Asteroid Impact – Nuclear War



Small asteroids can spark nuclear exchanges that kill millions if not correctly detected and identified.

Jaroff ’02 (Senior editor of Time Magazine, award winning science writer, founding managing editor of Discover magazine degrees in electrical engineering and mathematics from the University of Michigan, “It’s the little Asteroids that Get You”, Time, 9/17/02, http://www.time.com/time/columnist/jaroff/article/0,9565,351731,00.html?, AG)

Anyhow, after all that, I had good reason to think that I knew practically everything there was to know about asteroids and their threat to Earth — until this summer, when Brig. Gen Pete Worden, deputy director of the U.S. Space Command, disabused me of that notion. Though the asteroid detection program has so far concentrated on finding the big guys, civilization-ending monsters about six-tenths of a mile across or larger, Worden thinks that the more plentiful, and harder-to-detect smaller ones present a more imminent threat.
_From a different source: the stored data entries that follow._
import Summits.ValiantsHypothesis.ValiantsHypothesis.Theorems.KPlusLogSqLawTropicalBStaircaseDesign
import Summits.ValiantsHypothesis.ValiantsHypothesis.Theorems.KPlusLogSqLawTropicalBSplitDefs

/-!
# `TropicalB` — calibration: there is no `K`-AXIS doubling law, not even eventually in `K` (the staircase kills it)

HONEST FRAMING.  Object-search cell `pub-symmetroid` (Valiant); helper bookkeeping for the OPEN crux `TropicalB`
(stmt-ValiantsHypothesis-19771, route `KPlusLogSqLaw`) in tropical census currency (`TropicalCensus.TropRootLawAt`).  Source: the
ideation seat's memo `HOME/pub-symmetroid-conjb-2/g8/ROUND1f-MEMO-g8.md` §3 («dead on paper: the K-axis doubling law»; desk R1571 §3:
optional kernel calibration).  Nothing here asserts `TropicalB`, any doubling law, Conjecture B, `MatrixDescartes`
(stmt-ValiantsHypothesis-18050) or anything on `VP ≠ VNP`; no stub is touched.

The `m`-axis (size) doubling laws of `Cruxes/TropicalB/Lines/doubling.lean` / `…square-doubling.lean` split a format `(a+e, K)` into
`(a, K)` and `(e, K)`.  The `K`-AXIS analogue «`T(m, 2K) + 1 ≤ 2^{C·K} · m^c · (T(m, K) + 1)`» would ALSO give the crux (iterate from
`T(m, 1) = 0`, or from slope counting at any fixed `K₁`: `T(m, K) ≤ 2^{O(K)} · m^{c log₂ K + O(1)}` along `K = K₁·2^j`, and
`log₂ K ≤ log₂ m` in the relevant window), but it is FALSE for every `(C, c)`, and even when asked only for `K ≥ K₀`
(`KDoublingLawFrom K₀ C c`): iterating it `j` times from the slope-counting base `T(m, K₁) ≤ 2^{K₁²}·m^{K₁}` at `K₁ = 2^{K₀}` bounds
`T(m, K₁·2^j) ≤ 2^{(C+1)·K₁·2^j + K₁²} · m^{c·j + K₁}` (`tropRootLawAt_iter_of_kDoublingLawFrom`), while the tree's staircase design
(`WalkDesign.staircase_lower`: format `(m, L+1)` with `m ≤ 2^{2L+2}·n²` has `≥ n^L − 1` breakpoints) beats any bound
`2^{A}·m^{b}` with `L ≥ 2b + 1` for `n` large (`not_kDoublingLawFrom`, `not_kDoublingLaw`).  Informative content: «the `K`-axis has no
polynomial-in-`m` doubling, from any threshold on; only the `m`-axis might».
-/

-- `Summit.ValiantsHypothesis.ValiantsHypothesis.…` is the tree's mandated single-conjunct layout (Sub = Summit).
set_option linter.dupNamespace false
set_option autoImplicit false

namespace Summit.ValiantsHypothesis.ValiantsHypothesis.Theorems.KPlusLogSqLaw.KDoubling

open Summit.ValiantsHypothesis.ValiantsHypothesis.Theorems.LacunarySymmetroidMatrixDescartes.TropicalCensus
open Summit.ValiantsHypothesis.ValiantsHypothesis.Theorems.KPlusLogSqLaw
open Summit.ValiantsHypothesis.ValiantsHypothesis.Theorems.KPlusLogSqLaw.WalkDesign (staircase_lower staircase_format_le)

/-- **The `K`-axis doubling law with constants `(C, c)` from threshold `K₀` on** (candidate shape, NOT asserted; REFUTED below):
doubling the number of classes at fixed size costs a factor `2^{C·K} · m^c` on `T + 1`, for every `K ≥ K₀`.
[candidate of the cell; no citation exists] -/
def KDoublingLawFrom (K₀ C c : ℕ) : Prop :=
  ∀ m K B : ℕ, K₀ ≤ K → TropRootLawAt m K B → TropRootLawAt m (2 * K) (2 ^ (C * K) * m ^ c * (B + 1))

/-- **The `K`-axis doubling law with constants `(C, c)`** (all `K`; NOT asserted; REFUTED below). [candidate of the cell; no citation exists] -/
def KDoublingLaw (C c : ℕ) : Prop :=
  ∀ m K B : ℕ, TropRootLawAt m K B → TropRootLawAt m (2 * K) (2 ^ (C * K) * m ^ c * (B + 1))

/-- the all-`K` law is the law from threshold `0`. [bookkeeping] -/
theorem kDoublingLawFrom_zero_iff (C c : ℕ) : KDoublingLawFrom 0 C c ↔ KDoublingLaw C c :=
  ⟨fun h m K B hB => h m K B (Nat.zero_le _) hB, fun h m K B _ hB => h m K B hB⟩

/-- a later threshold asks less. [bookkeeping] -/
theorem KDoublingLawFrom.mono {K₀ K₀' C c : ℕ} (hK : K₀ ≤ K₀') (h : KDoublingLawFrom K₀ C c) : KDoublingLawFrom K₀' C c :=
  fun m K B hK' hB => h m K B (hK.trans hK') hB

/-- one class: a single-class design has no sign-alternating breakpoint, `T(m, 1) = 0` (slope counting `C(m, m) − 1 = 0`). [folklore] -/
theorem tropRootLawAt_one_zero (m : ℕ) : TropRootLawAt m 1 0 := by
  have h := tropRootLawAt_of_tropRowD (tropRowD_choose m 1)
  have h0 : (1 + m - 1).choose m - 1 = 0 := by
    rw [show 1 + m - 1 = m by omega, Nat.choose_self]
  rwa [h0] at h

/-- slope counting in law currency: `T(m, K) ≤ 2^{K²} · m^{K}` for `m, K ≥ 1` (from `C(K+m−1, m) ≤ (K+m−1)^{K−1} ≤ (K·m)^{K}`). [folklore] -/
theorem tropRootLawAt_slopeCount_pow (m K : ℕ) (hm : 1 ≤ m) (hK : 1 ≤ K) : TropRootLawAt m K (2 ^ (K ^ 2) * m ^ K) := by
  refine tropRootLawAt_mono ?_ (tropRootLawAt_of_tropRowD (tropRowD_choose m K))
  have h1 : (K + m - 1).choose m ≤ (K + m - 1) ^ (K - 1) := by
    have := Nat.choose_le_pow (K + m - 1) (K - 1)
    rwa [show (K + m - 1).choose (K - 1) = (K + m - 1).choose m from by
      rw [← Nat.choose_symm (by omega : K - 1 ≤ K + m - 1)]; congr 1; omega] at this
  have h2 : K + m - 1 ≤ K * m := by
    obtain ⟨K', rfl⟩ : ∃ K', K = K' + 1 := ⟨K - 1, by omega⟩
    obtain ⟨m', rfl⟩ : ∃ m', m = m' + 1 := ⟨m - 1, by omega⟩
    rw [show (K' + 1) * (m' + 1) = K' * m' + K' + m' + 1 by ring]
    omega
  have h3 : (K + m - 1) ^ (K - 1) ≤ (K * m) ^ K := by
    calc (K + m - 1) ^ (K - 1) ≤ (K * m) ^ (K - 1) := Nat.pow_le_pow_left h2 _
      _ ≤ (K * m) ^ K := Nat.pow_le_pow_right (Nat.mul_pos (by omega) (by omega)) (Nat.sub_le _ _)
  have h4 : (K * m) ^ K ≤ 2 ^ (K ^ 2) * m ^ K := by
    rw [mul_pow, sq, pow_mul]
    exact Nat.mul_le_mul_right _ (Nat.pow_le_pow_left (Nat.lt_two_pow_self).le _)
  omega

/-- **iterating the `K`-axis law** from a base `T(m, K₁) ≤ 2^a · m^b` (`K₁ ≥ max K₀ 1`, `m ≥ 1`):
`T(m, K₁·2^j) ≤ 2^{(C+1)·K₁·2^j + a} · m^{c·j + b}`. [folklore] -/
theorem tropRootLawAt_iter_of_kDoublingLawFrom {K₀ C c : ℕ} (h : KDoublingLawFrom K₀ C c) (K₁ : ℕ) (hK₀ : K₀ ≤ K₁)
    (hK₁ : 1 ≤ K₁) (m : ℕ) (hm : 1 ≤ m) (a b : ℕ) (hbase : TropRootLawAt m K₁ (2 ^ a * m ^ b)) :
    ∀ j : ℕ, TropRootLawAt m (K₁ * 2 ^ j) (2 ^ ((C + 1) * K₁ * 2 ^ j + a) * m ^ (c * j + b)) := by
  intro j
  induction j with
  | zero =>
    refine tropRootLawAt_mono ?_ (by simpa using hbase)
    rw [pow_zero, mul_one, Nat.mul_zero, zero_add, pow_add]
    exact Nat.mul_le_mul_right _ (Nat.le_mul_of_pos_left _ (by positivity))
  | succ j ih =>
    have hKj : K₀ ≤ K₁ * 2 ^ j := hK₀.trans (Nat.le_mul_of_pos_right _ (by positivity))
    have step := h m (K₁ * 2 ^ j) _ hKj ih
    have hK2 : 2 * (K₁ * 2 ^ j) = K₁ * 2 ^ (j + 1) := by rw [pow_succ]; ring
    rw [hK2] at step
    refine tropRootLawAt_mono ?_ step
    -- `2^{C K} m^c (X + 1) ≤ 2 · 2^{C K} m^c X ≤ 2^{(C+1) K₁ 2^{j+1} + a} m^{c(j+1)+b}`, `K = K₁ 2^j ≥ 1`
    set X := 2 ^ ((C + 1) * K₁ * 2 ^ j + a) * m ^ (c * j + b) with hX
    have hX1 : 1 ≤ X := Nat.le_mul_of_pos_right _ (by positivity) |>.trans' Nat.one_le_two_pow
    have hmc : m ^ (c * (j + 1) + b) = m ^ c * m ^ (c * j + b) := by
      rw [show c * (j + 1) + b = c + (c * j + b) by ring, pow_add]
    have hK1j : 1 ≤ K₁ * 2 ^ j := Nat.mul_pos (by omega) (by positivity)
    calc 2 ^ (C * (K₁ * 2 ^ j)) * m ^ c * (X + 1)
        ≤ 2 ^ (C * (K₁ * 2 ^ j)) * m ^ c * (2 * X) := Nat.mul_le_mul_left _ (by omega)
      _ = 2 ^ (C * (K₁ * 2 ^ j) + 1 + ((C + 1) * K₁ * 2 ^ j + a)) * (m ^ c * m ^ (c * j + b)) := by
          rw [hX]; ring
      _ ≤ 2 ^ ((C + 1) * K₁ * 2 ^ (j + 1) + a) * m ^ (c * (j + 1) + b) := by
          rw [hmc]
          refine Nat.mul_le_mul_right _ (Nat.pow_le_pow_right (by norm_num) ?_)
          rw [pow_succ]
          nlinarith

/-- **the staircase beats every bound `2^A · m^b` at `K = L + 1` once `L ≥ 2b + 1`**: if `T(m, L+1) ≤ 2^A · m^b` held for EVERY `m ≥ 1`,
then at the staircase format `m = ((2^L−1)(n+1)+1)·(2^L·n·2) ≤ 2^{2L+2}·n²` with `n = 2·2^A·2^{(2L+2)b} + 2` one would get
`n^L − 1 ≤ 2^A·2^{(2L+2)b}·n^{2b} < n^{2b+1} − 1`. [folklore] -/
theorem staircase_beats_pow (A b L : ℕ) (hL1 : 1 ≤ L) (hLb : 2 * b + 1 ≤ L)
    (h : ∀ m : ℕ, 1 ≤ m → TropRootLawAt m (L + 1) (2 ^ A * m ^ b)) : False := by
  set D := 2 ^ A * (2 ^ (2 * L + 2)) ^ b with hD
  set n := 2 * D + 2 with hn
  have hn2 : 2 ≤ n := by omega
  have hne : Even n := ⟨D + 1, by omega⟩
  set m := ((2 ^ L - 1) * (n + 1) + 1) * (2 ^ L * n * 2) with hm
  have hm1 : 1 ≤ m := by
    have : 0 < 2 ^ L * n * 2 := by positivity
    have : 0 < m := Nat.mul_pos (Nat.succ_pos _) this
    omega
  have h1 := staircase_lower n L hn2 hne hL1 _ (h m hm1)
  have hm' : m ≤ 2 ^ (2 * L + 2) * n ^ 2 := staircase_format_le n L (by omega)
  have h2 : 2 ^ A * m ^ b ≤ D * n ^ (2 * b) := by
    calc 2 ^ A * m ^ b ≤ 2 ^ A * (2 ^ (2 * L + 2) * n ^ 2) ^ b := Nat.mul_le_mul_left _ (Nat.pow_le_pow_left hm' _)
      _ = D * n ^ (2 * b) := by rw [hD, mul_pow, ← pow_mul]; ring
  have h3 : n ^ (2 * b) * n ≤ n ^ L := by
    rw [← pow_succ]
    exact Nat.pow_le_pow_right (by omega) hLb
  have h4 : 1 ≤ n ^ (2 * b) := Nat.one_le_pow _ _ (by omega)
  have h5 : n ^ L - 1 ≤ D * n ^ (2 * b) := h1.trans h2
  have h6 : n ^ (2 * b) * n ≤ D * n ^ (2 * b) + 1 := by omega
  nlinarith

/-- arithmetic for the choice `j = 2c + 2 + K₁`: `2·(c·j + K₁) + 1 + 1 ≤ K₁ · 2^j` for `K₁ ≥ 1`. [folklore] -/
theorem iter_exponent_le (c K₁ : ℕ) (hK₁ : 1 ≤ K₁) :
    2 * (c * (2 * c + 2 + K₁) + K₁) + 1 + 1 ≤ K₁ * 2 ^ (2 * c + 2 + K₁) := by
  have h1 : c + 1 ≤ 2 ^ c := Nat.lt_two_pow_self
  have h2 : K₁ + 1 ≤ 2 ^ K₁ := Nat.lt_two_pow_self
  have h3 : 2 ^ (2 * c + 2 + K₁) = 4 * (2 ^ c * 2 ^ c) * 2 ^ K₁ := by
    rw [show 2 * c + 2 + K₁ = c + c + 2 + K₁ by ring, pow_add, pow_add, pow_add]; ring
  rw [h3]
  have h4 : 4 * c ^ 2 + 4 * c + 2 ≤ 4 * (2 ^ c * 2 ^ c) := by nlinarith
  calc 2 * (c * (2 * c + 2 + K₁) + K₁) + 1 + 1
      ≤ (4 * c ^ 2 + 4 * c + 2) * (K₁ + 1) := by nlinarith
    _ ≤ 4 * (2 ^ c * 2 ^ c) * 2 ^ K₁ := Nat.mul_le_mul h4 h2
    _ ≤ K₁ * (4 * (2 ^ c * 2 ^ c) * 2 ^ K₁) := Nat.le_mul_of_pos_left _ (by omega)

/-- **No `K`-axis doubling law from any threshold** (PROVED): for every `(K₀, C, c)` the law
`T(m, 2K) + 1 ≤ 2^{C·K}·m^c·(T(m, K) + 1)` (`K ≥ K₀`) fails somewhere — start the iteration at `K₁ = 2^{K₀}` from slope counting,
run it `j = 2c + 2 + K₁` times, and compare with the staircase at `K = K₁·2^j`. [folklore] -/
theorem not_kDoublingLawFrom (K₀ C c : ℕ) : ¬ KDoublingLawFrom K₀ C c := by
  intro h
  set K₁ := 2 ^ K₀ with hK₁
  have hK₀ : K₀ ≤ K₁ := (Nat.lt_two_pow_self).le
  have hK₁1 : 1 ≤ K₁ := Nat.one_le_two_pow
  set j := 2 * c + 2 + K₁ with hj
  set K := K₁ * 2 ^ j with hK
  have hKexp : 2 * (c * j + K₁) + 1 + 1 ≤ K := iter_exponent_le c K₁ hK₁1
  set L := K - 1 with hL
  have hLK : L + 1 = K := by omega
  refine staircase_beats_pow ((C + 1) * K₁ * 2 ^ j + K₁ ^ 2) (c * j + K₁) L (by omega) (by omega) fun m hm => ?_
  rw [hLK]
  exact tropRootLawAt_iter_of_kDoublingLawFrom h K₁ hK₀ hK₁1 m hm (K₁ ^ 2) K₁
    (tropRootLawAt_slopeCount_pow m K₁ hm hK₁1) j

/-- **No `K`-axis doubling law** (all `K`; PROVED): the special case `K₀ = 0`.  Calibration only: the `m`-axis doubling laws of the
registered lines are untouched. [folklore] -/
theorem not_kDoublingLaw (C c : ℕ) : ¬ KDoublingLaw C c :=
  fun h => not_kDoublingLawFrom 0 C c ((kDoublingLawFrom_zero_iff C c).2 h)

end Summit.ValiantsHypothesis.ValiantsHypothesis.Theorems.KPlusLogSqLaw.KDoubling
Many of these asteroids are not massive enough to penetrate the atmosphere and strike Earth. But, as they hurtle into the atmosphere at tens of thousands of miles per hour, friction heats them so rapidly that they explode before reaching the ground. By now, we've all heard of the asteroid, about 300 ft. in diameter, that in 1908 exploded about five miles above the uninhabited Tunguska region of Siberia. The blast, estimated today at 10 megatons, burned and felled trees and killed wildlife over an area of several hundred square miles. And as recently as 1996, an asteroid exploded over Greenland with the equivalent of a 100 kiloton blast. Had either of these intruders from space met their demise over, say, London or New York, hundreds of thousands might have perished. That's bad enough, and we'd certainly better start looking harder for the smaller guys. But, as Worden warns, these diminutive asteroids can trigger a danger even greater that their explosive potential. Last June for example, during the standoff between nuclear powers India and Pakistan, an asteroid no more than 30 feet across exploded over the Mediterranean sea with the force of a one kiloton bomb. Had that blast occurred anywhere over the subcontinent, Worden fears, neither side could have distinguished between a nuclear blast and an exploding asteroid. Mistaking the event as a first strike, they might have launched a nuclear exchange and killed millions. Worden wants the U.S., which has the technology to identify the nature of these air blasts, to set up a warning center that could reassure rival nuclear-armed nations on the subcontinent, as well as in Asia and the Middle East, that they are under asteroid, not nuclear, attack. Until that kind of center is up and functioning, my new asteroid dreams will not have happy endings.